[Stored data entries]
::::::::

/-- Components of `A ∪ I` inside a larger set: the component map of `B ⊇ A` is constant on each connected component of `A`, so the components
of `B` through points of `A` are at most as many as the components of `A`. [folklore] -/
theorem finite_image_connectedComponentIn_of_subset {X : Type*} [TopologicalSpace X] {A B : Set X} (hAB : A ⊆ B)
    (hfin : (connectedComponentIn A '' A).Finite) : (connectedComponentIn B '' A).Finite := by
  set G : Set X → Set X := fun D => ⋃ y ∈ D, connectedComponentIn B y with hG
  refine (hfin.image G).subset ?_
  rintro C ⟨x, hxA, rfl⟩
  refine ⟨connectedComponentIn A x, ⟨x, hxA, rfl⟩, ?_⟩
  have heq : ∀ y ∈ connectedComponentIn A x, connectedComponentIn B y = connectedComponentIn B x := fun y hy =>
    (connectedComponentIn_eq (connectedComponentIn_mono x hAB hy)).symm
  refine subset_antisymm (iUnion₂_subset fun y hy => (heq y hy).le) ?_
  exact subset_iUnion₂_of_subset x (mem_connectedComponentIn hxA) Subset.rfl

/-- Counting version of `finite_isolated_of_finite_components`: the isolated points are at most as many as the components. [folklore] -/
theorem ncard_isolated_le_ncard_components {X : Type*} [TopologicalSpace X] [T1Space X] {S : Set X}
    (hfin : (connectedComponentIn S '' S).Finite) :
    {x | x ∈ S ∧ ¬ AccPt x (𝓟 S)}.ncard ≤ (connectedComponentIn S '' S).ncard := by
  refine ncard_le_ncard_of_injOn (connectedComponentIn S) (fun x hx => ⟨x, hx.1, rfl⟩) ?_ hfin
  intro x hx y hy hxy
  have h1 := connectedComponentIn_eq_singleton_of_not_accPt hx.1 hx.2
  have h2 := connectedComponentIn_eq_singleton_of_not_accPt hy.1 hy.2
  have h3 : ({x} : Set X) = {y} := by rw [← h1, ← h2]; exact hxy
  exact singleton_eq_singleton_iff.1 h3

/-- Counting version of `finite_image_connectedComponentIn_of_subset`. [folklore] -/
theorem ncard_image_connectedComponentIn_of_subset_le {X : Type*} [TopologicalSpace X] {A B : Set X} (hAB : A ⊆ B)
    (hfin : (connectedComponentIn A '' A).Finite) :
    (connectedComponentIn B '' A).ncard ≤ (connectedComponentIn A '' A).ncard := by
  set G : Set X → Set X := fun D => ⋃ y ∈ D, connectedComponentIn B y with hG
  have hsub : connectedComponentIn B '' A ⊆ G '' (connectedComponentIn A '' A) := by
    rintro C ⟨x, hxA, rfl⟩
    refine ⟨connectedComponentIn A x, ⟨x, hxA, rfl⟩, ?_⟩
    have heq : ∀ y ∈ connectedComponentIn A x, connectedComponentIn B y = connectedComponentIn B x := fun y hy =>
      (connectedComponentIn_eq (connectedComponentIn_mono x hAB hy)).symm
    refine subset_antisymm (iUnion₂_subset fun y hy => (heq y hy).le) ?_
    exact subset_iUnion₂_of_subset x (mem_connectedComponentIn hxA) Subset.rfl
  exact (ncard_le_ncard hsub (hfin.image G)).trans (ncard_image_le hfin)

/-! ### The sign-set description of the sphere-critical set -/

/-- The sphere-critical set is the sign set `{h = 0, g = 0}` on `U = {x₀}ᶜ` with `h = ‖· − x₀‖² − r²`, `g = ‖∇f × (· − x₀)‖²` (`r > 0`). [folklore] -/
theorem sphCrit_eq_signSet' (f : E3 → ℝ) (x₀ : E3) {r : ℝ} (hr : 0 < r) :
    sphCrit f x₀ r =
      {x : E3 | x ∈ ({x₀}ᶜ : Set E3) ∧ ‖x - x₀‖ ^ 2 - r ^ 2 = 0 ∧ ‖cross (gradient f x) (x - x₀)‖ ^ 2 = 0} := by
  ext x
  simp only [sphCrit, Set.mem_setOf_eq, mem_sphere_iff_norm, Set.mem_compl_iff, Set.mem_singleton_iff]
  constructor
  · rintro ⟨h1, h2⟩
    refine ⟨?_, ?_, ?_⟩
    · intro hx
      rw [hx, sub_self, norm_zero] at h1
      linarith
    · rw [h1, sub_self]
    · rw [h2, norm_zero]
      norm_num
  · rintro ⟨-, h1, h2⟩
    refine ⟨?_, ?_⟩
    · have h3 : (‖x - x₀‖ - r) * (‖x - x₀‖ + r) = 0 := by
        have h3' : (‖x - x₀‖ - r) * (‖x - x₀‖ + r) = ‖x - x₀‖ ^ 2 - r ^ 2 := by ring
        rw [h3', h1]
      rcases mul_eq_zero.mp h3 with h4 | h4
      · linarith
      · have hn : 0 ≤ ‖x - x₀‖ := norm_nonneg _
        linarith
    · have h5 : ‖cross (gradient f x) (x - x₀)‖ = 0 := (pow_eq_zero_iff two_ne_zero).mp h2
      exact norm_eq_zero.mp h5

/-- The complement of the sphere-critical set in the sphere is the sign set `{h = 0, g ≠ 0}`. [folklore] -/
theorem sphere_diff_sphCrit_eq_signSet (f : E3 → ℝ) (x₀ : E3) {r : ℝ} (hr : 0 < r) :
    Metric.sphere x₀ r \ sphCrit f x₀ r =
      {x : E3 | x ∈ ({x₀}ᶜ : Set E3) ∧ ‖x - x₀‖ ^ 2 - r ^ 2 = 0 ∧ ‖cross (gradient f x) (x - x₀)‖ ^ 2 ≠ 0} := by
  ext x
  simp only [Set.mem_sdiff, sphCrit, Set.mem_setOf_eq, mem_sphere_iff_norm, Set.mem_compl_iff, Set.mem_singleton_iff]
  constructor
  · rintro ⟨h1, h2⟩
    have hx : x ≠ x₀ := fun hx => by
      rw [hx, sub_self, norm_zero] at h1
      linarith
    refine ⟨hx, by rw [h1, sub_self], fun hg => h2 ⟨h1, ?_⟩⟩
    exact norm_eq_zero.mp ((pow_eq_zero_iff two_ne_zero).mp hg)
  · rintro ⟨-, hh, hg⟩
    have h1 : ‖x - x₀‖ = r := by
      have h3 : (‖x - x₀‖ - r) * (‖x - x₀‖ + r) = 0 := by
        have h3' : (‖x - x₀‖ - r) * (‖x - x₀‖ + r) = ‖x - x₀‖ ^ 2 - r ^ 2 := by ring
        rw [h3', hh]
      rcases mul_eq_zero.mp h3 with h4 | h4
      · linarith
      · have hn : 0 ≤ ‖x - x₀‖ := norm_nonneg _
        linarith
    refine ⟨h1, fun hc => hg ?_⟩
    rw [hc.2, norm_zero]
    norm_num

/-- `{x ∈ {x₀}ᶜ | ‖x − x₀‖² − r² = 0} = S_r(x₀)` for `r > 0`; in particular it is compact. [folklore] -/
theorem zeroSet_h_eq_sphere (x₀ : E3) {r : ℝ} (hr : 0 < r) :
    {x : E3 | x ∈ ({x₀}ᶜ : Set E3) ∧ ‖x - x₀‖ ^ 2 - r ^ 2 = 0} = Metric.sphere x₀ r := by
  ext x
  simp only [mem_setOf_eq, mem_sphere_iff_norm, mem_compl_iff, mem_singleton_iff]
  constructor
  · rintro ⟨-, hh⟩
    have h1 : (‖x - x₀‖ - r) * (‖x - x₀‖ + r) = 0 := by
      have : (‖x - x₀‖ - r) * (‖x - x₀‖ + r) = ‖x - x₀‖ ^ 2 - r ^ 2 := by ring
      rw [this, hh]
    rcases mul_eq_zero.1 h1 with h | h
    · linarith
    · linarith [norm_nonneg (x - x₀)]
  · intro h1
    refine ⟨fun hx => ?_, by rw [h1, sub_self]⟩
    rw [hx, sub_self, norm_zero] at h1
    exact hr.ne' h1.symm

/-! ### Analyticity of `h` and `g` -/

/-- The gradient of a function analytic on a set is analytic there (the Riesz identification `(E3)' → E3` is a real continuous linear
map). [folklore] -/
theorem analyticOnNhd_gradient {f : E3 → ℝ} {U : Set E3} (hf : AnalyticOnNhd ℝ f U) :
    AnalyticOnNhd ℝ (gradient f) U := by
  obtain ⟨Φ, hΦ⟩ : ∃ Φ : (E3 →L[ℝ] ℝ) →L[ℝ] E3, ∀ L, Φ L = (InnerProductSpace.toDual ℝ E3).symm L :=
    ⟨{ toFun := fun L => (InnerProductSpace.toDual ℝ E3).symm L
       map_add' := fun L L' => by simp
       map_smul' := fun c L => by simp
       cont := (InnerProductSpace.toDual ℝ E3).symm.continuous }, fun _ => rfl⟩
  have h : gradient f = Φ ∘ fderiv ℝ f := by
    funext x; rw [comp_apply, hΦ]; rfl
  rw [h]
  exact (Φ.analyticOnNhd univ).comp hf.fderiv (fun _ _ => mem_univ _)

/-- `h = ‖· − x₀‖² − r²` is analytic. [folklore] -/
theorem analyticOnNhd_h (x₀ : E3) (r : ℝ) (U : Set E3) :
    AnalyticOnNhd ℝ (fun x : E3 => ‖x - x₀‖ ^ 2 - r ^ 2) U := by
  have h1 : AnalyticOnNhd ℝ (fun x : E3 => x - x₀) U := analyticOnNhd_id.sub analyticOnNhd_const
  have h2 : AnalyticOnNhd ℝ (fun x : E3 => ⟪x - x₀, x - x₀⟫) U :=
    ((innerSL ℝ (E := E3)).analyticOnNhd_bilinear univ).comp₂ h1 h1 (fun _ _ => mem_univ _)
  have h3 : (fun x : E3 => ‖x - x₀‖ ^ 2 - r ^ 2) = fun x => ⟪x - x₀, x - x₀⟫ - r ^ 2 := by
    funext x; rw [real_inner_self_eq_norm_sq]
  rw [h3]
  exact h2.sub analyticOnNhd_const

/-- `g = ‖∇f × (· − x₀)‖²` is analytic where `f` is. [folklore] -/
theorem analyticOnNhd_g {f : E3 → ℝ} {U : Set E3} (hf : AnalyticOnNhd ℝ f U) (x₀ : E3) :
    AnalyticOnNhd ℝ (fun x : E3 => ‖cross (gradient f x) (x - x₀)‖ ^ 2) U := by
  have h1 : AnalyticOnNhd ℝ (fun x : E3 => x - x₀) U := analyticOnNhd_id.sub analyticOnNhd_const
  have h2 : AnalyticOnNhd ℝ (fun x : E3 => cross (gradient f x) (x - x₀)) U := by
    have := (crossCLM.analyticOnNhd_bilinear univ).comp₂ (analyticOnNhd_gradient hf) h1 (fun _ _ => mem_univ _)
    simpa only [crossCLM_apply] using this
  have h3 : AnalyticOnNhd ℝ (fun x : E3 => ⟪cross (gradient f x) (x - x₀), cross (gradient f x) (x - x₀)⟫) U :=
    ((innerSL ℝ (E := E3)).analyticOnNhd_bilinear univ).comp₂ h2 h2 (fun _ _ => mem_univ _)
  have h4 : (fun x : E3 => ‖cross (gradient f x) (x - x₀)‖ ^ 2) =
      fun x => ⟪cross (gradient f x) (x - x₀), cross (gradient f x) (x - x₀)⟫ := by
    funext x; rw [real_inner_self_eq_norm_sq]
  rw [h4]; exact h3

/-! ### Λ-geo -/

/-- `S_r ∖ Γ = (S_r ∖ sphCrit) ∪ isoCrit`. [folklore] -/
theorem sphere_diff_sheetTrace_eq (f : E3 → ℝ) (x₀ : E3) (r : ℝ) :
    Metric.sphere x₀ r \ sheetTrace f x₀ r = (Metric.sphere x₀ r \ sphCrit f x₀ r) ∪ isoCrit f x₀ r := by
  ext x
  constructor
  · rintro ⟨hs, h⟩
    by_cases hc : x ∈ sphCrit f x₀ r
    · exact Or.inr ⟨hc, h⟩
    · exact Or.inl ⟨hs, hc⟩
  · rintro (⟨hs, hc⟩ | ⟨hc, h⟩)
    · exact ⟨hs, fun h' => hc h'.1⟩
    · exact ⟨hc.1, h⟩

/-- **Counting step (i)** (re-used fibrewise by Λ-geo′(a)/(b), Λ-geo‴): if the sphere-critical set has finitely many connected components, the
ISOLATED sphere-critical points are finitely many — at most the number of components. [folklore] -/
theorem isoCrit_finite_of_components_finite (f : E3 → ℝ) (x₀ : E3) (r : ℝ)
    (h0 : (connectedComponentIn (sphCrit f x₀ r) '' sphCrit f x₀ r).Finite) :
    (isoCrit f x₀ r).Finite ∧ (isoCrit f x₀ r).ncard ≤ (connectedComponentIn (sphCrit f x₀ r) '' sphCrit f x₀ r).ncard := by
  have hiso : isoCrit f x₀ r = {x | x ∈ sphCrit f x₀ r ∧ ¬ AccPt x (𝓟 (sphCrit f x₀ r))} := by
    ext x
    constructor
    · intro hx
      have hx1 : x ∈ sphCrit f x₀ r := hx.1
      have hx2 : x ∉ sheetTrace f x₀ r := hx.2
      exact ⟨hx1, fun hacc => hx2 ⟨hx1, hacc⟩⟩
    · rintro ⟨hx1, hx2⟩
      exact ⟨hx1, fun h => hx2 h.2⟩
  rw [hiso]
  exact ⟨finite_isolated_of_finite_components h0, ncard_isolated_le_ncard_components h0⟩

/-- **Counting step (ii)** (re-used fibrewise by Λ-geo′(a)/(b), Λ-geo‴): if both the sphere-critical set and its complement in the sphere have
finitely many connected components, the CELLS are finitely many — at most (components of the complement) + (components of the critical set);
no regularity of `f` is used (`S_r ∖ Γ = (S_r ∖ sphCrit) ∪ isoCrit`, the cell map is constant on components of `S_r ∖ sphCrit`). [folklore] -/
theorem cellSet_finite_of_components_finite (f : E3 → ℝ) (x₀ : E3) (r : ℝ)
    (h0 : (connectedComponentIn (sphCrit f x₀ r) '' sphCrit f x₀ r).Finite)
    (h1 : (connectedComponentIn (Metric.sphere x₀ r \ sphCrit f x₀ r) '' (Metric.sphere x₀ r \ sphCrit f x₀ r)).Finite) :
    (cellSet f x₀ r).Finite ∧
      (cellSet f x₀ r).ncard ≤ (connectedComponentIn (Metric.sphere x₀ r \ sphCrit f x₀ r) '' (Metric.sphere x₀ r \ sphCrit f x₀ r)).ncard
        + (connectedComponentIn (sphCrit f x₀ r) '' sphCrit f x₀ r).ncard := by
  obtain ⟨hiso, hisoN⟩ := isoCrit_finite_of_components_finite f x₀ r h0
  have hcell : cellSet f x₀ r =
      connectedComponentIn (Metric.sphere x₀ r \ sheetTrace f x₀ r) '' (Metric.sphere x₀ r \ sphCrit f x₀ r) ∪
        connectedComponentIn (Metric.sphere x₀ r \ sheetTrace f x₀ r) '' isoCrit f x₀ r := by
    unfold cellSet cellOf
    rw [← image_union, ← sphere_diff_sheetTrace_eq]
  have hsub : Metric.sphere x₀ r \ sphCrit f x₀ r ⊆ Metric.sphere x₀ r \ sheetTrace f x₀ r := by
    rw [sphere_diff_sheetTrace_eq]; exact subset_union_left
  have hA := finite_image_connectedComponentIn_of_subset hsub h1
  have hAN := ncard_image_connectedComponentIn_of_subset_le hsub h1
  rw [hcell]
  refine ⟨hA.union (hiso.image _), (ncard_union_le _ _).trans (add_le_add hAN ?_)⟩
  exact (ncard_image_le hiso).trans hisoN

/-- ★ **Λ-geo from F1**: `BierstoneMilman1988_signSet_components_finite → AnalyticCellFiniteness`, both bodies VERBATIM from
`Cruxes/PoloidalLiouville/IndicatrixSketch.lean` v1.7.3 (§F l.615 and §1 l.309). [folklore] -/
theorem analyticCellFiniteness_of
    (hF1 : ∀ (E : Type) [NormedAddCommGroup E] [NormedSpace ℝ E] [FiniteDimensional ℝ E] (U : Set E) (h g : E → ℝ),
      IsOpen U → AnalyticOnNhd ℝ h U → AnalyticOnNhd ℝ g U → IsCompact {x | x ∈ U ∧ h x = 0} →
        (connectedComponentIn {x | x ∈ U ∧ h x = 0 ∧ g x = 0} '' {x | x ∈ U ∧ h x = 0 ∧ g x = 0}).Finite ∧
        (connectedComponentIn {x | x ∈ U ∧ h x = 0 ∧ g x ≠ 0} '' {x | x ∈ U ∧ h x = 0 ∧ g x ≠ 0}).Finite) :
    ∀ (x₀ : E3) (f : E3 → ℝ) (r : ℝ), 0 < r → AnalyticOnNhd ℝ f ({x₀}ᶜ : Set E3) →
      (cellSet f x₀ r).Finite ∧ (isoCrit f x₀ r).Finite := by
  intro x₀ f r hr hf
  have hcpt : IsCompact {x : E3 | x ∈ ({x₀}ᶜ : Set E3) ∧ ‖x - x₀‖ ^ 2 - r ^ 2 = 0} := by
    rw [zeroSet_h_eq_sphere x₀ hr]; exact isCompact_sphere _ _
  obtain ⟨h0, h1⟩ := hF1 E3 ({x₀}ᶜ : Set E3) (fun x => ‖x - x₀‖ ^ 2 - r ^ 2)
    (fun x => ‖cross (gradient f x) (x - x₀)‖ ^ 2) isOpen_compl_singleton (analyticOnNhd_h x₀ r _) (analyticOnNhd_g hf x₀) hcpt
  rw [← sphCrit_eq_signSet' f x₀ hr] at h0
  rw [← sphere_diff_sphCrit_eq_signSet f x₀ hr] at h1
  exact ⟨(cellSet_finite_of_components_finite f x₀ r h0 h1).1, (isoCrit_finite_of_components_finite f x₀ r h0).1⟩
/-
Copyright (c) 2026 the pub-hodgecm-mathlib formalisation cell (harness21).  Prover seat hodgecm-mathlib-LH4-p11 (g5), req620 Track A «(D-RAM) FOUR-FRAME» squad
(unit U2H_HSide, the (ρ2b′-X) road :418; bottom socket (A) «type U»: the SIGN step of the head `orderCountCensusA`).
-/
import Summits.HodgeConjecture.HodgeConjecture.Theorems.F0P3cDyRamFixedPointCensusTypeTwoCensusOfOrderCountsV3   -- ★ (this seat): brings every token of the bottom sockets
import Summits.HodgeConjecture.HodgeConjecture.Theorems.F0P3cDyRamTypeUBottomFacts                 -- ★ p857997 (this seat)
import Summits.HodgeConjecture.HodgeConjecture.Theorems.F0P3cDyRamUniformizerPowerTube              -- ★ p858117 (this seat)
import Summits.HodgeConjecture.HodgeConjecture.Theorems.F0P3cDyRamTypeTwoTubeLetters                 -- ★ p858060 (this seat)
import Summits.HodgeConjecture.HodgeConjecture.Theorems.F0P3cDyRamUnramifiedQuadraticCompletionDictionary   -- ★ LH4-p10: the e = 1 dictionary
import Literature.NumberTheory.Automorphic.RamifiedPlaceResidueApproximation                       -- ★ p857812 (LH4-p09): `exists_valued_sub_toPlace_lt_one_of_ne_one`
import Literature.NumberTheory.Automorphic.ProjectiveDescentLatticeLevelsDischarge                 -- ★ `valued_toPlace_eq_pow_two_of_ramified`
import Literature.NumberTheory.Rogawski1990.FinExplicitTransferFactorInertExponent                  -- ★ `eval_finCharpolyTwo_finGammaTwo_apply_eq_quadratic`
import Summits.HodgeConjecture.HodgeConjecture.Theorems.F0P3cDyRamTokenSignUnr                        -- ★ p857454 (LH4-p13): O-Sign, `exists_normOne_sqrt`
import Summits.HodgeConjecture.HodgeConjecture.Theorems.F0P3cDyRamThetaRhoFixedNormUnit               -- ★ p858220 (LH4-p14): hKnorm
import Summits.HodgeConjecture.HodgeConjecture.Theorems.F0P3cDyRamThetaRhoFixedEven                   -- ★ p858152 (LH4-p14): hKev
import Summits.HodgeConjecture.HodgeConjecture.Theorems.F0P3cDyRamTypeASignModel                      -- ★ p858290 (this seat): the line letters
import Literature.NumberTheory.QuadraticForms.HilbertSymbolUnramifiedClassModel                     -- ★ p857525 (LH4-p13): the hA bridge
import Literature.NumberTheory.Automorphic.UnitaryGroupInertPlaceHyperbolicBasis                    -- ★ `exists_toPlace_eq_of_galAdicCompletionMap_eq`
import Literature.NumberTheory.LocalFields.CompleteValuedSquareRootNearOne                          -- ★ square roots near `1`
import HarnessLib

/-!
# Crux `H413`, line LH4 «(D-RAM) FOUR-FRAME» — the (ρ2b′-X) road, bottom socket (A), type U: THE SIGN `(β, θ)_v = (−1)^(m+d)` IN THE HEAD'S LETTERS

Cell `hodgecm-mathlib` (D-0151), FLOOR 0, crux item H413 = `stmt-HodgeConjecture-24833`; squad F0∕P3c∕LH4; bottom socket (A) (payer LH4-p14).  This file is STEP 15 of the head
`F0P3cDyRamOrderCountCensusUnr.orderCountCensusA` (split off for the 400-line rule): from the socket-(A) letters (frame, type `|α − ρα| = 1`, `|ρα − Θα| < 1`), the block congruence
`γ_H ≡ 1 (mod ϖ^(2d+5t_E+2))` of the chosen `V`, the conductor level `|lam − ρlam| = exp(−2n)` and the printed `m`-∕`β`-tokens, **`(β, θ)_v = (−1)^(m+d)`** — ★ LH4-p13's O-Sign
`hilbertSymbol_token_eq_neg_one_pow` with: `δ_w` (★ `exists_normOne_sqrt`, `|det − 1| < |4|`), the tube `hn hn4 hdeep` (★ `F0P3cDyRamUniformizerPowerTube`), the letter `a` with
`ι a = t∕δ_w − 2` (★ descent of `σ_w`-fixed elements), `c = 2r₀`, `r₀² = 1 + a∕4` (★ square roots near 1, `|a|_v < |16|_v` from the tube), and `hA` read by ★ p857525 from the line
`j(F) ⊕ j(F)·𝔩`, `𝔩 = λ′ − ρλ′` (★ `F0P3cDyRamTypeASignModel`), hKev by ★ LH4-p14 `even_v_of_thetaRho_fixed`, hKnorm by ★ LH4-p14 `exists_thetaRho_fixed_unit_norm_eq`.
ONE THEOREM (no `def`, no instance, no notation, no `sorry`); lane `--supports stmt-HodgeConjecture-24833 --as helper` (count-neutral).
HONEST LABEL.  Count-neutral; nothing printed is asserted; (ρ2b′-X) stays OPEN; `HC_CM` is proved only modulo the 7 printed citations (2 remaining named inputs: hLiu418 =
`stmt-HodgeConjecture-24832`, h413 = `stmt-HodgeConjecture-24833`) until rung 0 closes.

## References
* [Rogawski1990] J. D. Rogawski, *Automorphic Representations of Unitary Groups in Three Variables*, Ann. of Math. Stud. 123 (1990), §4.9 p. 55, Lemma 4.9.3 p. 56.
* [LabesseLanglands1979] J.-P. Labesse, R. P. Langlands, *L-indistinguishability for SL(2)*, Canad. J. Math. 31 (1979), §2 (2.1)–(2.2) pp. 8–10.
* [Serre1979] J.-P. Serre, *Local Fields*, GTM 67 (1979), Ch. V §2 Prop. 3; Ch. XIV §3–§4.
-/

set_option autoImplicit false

::::::::

What you should do: All that is wanted is an exact copy of the lines above from the one with "ISOLATED sphere-critical points" through the one with "sheetTrace f x₀ r) '' (Metric.sphere", with both ends included.

Output for this exercise:
ISOLATED sphere-critical points are finitely many — at most the number of components. [folklore] -/
theorem isoCrit_finite_of_components_finite (f : E3 → ℝ) (x₀ : E3) (r : ℝ)
    (h0 : (connectedComponentIn (sphCrit f x₀ r) '' sphCrit f x₀ r).Finite) :
    (isoCrit f x₀ r).Finite ∧ (isoCrit f x₀ r).ncard ≤ (connectedComponentIn (sphCrit f x₀ r) '' sphCrit f x₀ r).ncard := by
  have hiso : isoCrit f x₀ r = {x | x ∈ sphCrit f x₀ r ∧ ¬ AccPt x (𝓟 (sphCrit f x₀ r))} := by
    ext x
    constructor
    · intro hx
      have hx1 : x ∈ sphCrit f x₀ r := hx.1
      have hx2 : x ∉ sheetTrace f x₀ r := hx.2
      exact ⟨hx1, fun hacc => hx2 ⟨hx1, hacc⟩⟩
    · rintro ⟨hx1, hx2⟩
      exact ⟨hx1, fun h => hx2 h.2⟩
  rw [hiso]
  exact ⟨finite_isolated_of_finite_components h0, ncard_isolated_le_ncard_components h0⟩

/-- **Counting step (ii)** (re-used fibrewise by Λ-geo′(a)/(b), Λ-geo‴): if both the sphere-critical set and its complement in the sphere have
finitely many connected components, the CELLS are finitely many — at most (components of the complement) + (components of the critical set);
no regularity of `f` is used (`S_r ∖ Γ = (S_r ∖ sphCrit) ∪ isoCrit`, the cell map is constant on components of `S_r ∖ sphCrit`). [folklore] -/
theorem cellSet_finite_of_components_finite (f : E3 → ℝ) (x₀ : E3) (r : ℝ)
    (h0 : (connectedComponentIn (sphCrit f x₀ r) '' sphCrit f x₀ r).Finite)
    (h1 : (connectedComponentIn (Metric.sphere x₀ r \ sphCrit f x₀ r) '' (Metric.sphere x₀ r \ sphCrit f x₀ r)).Finite) :
    (cellSet f x₀ r).Finite ∧
      (cellSet f x₀ r).ncard ≤ (connectedComponentIn (Metric.sphere x₀ r \ sphCrit f x₀ r) '' (Metric.sphere x₀ r \ sphCrit f x₀ r)).ncard
        + (connectedComponentIn (sphCrit f x₀ r) '' sphCrit f x₀ r).ncard := by
  obtain ⟨hiso, hisoN⟩ := isoCrit_finite_of_components_finite f x₀ r h0
  have hcell : cellSet f x₀ r =
      connectedComponentIn (Metric.sphere x₀ r \ sheetTrace f x₀ r) '' (Metric.sphere x₀ r \ sphCrit f x₀ r) ∪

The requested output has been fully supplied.